Exercise prompt: Write out the entries below exactly. End with the line that contains "Analysis/FluidPDE support file".
(Data supplied begins)
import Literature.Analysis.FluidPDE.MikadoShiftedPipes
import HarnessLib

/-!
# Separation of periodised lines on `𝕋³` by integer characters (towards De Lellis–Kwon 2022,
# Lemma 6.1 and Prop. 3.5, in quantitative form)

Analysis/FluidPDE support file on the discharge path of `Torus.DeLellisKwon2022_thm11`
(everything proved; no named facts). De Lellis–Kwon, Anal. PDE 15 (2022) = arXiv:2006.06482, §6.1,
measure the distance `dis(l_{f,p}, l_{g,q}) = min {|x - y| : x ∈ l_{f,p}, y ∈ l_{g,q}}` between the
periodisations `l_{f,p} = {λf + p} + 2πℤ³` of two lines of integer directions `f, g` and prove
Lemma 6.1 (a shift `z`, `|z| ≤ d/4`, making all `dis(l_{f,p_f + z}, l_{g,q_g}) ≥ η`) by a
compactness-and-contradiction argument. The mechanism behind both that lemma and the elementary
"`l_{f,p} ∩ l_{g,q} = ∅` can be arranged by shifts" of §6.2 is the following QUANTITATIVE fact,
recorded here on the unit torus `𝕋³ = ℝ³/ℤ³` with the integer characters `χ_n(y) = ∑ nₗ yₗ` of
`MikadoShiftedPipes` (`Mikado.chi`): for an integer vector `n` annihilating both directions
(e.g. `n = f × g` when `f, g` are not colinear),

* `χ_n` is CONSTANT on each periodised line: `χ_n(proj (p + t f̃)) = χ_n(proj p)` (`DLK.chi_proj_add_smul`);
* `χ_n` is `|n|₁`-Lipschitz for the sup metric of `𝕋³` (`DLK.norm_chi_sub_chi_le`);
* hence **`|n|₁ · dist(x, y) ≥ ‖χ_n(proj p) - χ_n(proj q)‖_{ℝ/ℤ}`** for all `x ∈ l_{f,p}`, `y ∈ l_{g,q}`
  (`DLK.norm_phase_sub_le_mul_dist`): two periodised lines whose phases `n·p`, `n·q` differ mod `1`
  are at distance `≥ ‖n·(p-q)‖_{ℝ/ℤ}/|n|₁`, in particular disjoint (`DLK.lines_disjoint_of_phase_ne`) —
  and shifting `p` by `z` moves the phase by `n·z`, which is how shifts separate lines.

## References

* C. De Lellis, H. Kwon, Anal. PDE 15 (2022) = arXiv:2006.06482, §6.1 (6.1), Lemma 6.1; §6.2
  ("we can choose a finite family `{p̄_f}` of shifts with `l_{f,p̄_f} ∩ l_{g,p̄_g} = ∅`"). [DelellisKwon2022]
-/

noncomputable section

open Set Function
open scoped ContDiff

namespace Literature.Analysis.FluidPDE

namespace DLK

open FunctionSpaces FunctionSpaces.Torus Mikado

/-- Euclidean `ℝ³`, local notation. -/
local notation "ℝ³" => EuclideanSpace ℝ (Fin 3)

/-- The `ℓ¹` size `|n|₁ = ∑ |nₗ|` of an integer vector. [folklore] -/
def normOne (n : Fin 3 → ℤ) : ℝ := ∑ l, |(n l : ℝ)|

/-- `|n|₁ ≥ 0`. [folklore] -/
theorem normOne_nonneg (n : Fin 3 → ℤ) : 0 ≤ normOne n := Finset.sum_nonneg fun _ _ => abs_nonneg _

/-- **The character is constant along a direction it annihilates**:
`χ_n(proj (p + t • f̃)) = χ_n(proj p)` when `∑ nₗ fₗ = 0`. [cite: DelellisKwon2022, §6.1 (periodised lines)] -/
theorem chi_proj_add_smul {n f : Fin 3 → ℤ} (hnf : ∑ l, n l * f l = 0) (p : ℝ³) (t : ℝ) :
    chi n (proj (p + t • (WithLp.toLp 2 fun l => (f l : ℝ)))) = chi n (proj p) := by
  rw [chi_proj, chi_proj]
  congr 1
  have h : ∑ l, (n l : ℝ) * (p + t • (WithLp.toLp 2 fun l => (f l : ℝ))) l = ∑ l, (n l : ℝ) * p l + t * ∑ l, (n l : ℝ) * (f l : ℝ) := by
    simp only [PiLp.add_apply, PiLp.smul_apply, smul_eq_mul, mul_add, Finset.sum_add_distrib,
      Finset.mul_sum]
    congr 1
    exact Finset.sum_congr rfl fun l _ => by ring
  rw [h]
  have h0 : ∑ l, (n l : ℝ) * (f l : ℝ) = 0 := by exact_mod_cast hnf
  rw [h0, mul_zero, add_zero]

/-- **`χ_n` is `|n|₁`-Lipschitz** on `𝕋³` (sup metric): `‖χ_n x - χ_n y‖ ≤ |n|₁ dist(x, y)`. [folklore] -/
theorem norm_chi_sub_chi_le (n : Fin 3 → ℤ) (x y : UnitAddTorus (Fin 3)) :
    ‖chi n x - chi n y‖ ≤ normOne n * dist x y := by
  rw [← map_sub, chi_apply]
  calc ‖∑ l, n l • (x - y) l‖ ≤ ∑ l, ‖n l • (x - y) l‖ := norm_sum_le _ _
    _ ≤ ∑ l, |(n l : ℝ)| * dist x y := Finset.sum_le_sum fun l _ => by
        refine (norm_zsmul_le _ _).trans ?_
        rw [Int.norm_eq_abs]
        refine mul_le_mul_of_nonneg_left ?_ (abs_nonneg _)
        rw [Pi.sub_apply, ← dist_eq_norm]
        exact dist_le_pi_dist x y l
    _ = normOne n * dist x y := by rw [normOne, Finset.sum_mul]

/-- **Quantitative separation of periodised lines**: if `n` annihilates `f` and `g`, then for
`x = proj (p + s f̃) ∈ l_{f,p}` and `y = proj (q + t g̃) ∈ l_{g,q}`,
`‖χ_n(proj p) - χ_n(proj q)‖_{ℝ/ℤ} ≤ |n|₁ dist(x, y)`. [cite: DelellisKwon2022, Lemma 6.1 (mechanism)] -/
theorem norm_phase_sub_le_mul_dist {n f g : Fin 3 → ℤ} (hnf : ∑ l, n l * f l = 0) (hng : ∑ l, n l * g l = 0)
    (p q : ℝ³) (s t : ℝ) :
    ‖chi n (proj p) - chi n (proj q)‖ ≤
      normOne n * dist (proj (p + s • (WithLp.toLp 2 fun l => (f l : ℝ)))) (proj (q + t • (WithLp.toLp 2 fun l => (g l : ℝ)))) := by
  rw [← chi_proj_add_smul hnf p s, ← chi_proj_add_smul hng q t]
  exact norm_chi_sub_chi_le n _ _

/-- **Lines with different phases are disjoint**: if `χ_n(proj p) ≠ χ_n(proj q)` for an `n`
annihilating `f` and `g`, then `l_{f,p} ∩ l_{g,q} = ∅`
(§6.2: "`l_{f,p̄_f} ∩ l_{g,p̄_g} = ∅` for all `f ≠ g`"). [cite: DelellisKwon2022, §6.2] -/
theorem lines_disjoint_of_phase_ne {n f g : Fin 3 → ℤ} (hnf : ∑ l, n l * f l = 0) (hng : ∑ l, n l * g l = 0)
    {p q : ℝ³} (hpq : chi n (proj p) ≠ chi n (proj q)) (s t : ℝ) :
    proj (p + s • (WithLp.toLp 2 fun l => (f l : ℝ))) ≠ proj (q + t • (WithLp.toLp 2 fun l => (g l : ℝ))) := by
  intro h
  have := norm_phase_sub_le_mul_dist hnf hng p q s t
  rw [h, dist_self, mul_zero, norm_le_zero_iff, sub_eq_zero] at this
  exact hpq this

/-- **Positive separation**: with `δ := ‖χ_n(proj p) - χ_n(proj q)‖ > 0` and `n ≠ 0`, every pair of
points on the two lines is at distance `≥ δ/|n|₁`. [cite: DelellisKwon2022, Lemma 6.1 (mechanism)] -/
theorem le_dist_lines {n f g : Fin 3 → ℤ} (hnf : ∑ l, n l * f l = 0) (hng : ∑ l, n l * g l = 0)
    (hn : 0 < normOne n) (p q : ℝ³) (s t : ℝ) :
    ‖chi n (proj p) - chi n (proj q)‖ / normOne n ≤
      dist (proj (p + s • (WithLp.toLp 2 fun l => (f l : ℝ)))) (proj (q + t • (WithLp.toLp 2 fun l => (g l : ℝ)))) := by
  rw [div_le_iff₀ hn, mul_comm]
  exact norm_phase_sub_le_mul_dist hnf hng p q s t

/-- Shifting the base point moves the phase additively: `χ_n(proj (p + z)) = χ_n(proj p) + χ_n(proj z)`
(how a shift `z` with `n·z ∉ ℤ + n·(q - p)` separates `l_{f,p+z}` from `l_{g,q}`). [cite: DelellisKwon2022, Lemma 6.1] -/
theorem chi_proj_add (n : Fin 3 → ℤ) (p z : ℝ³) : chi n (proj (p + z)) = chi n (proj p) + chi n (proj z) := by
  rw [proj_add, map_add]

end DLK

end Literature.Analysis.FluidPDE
(Data supplied ends)
The answer:
import Literature.Analysis.FluidPDE.MikadoShiftedPipes
import HarnessLib

/-!
# Separation of periodised lines on `𝕋³` by integer characters (towards De Lellis–Kwon 2022,
# Lemma 6.1 and Prop. 3.5, in quantitative form)

Analysis/FluidPDE support file on the discharge path of `Torus.DeLellisKwon2022_thm11`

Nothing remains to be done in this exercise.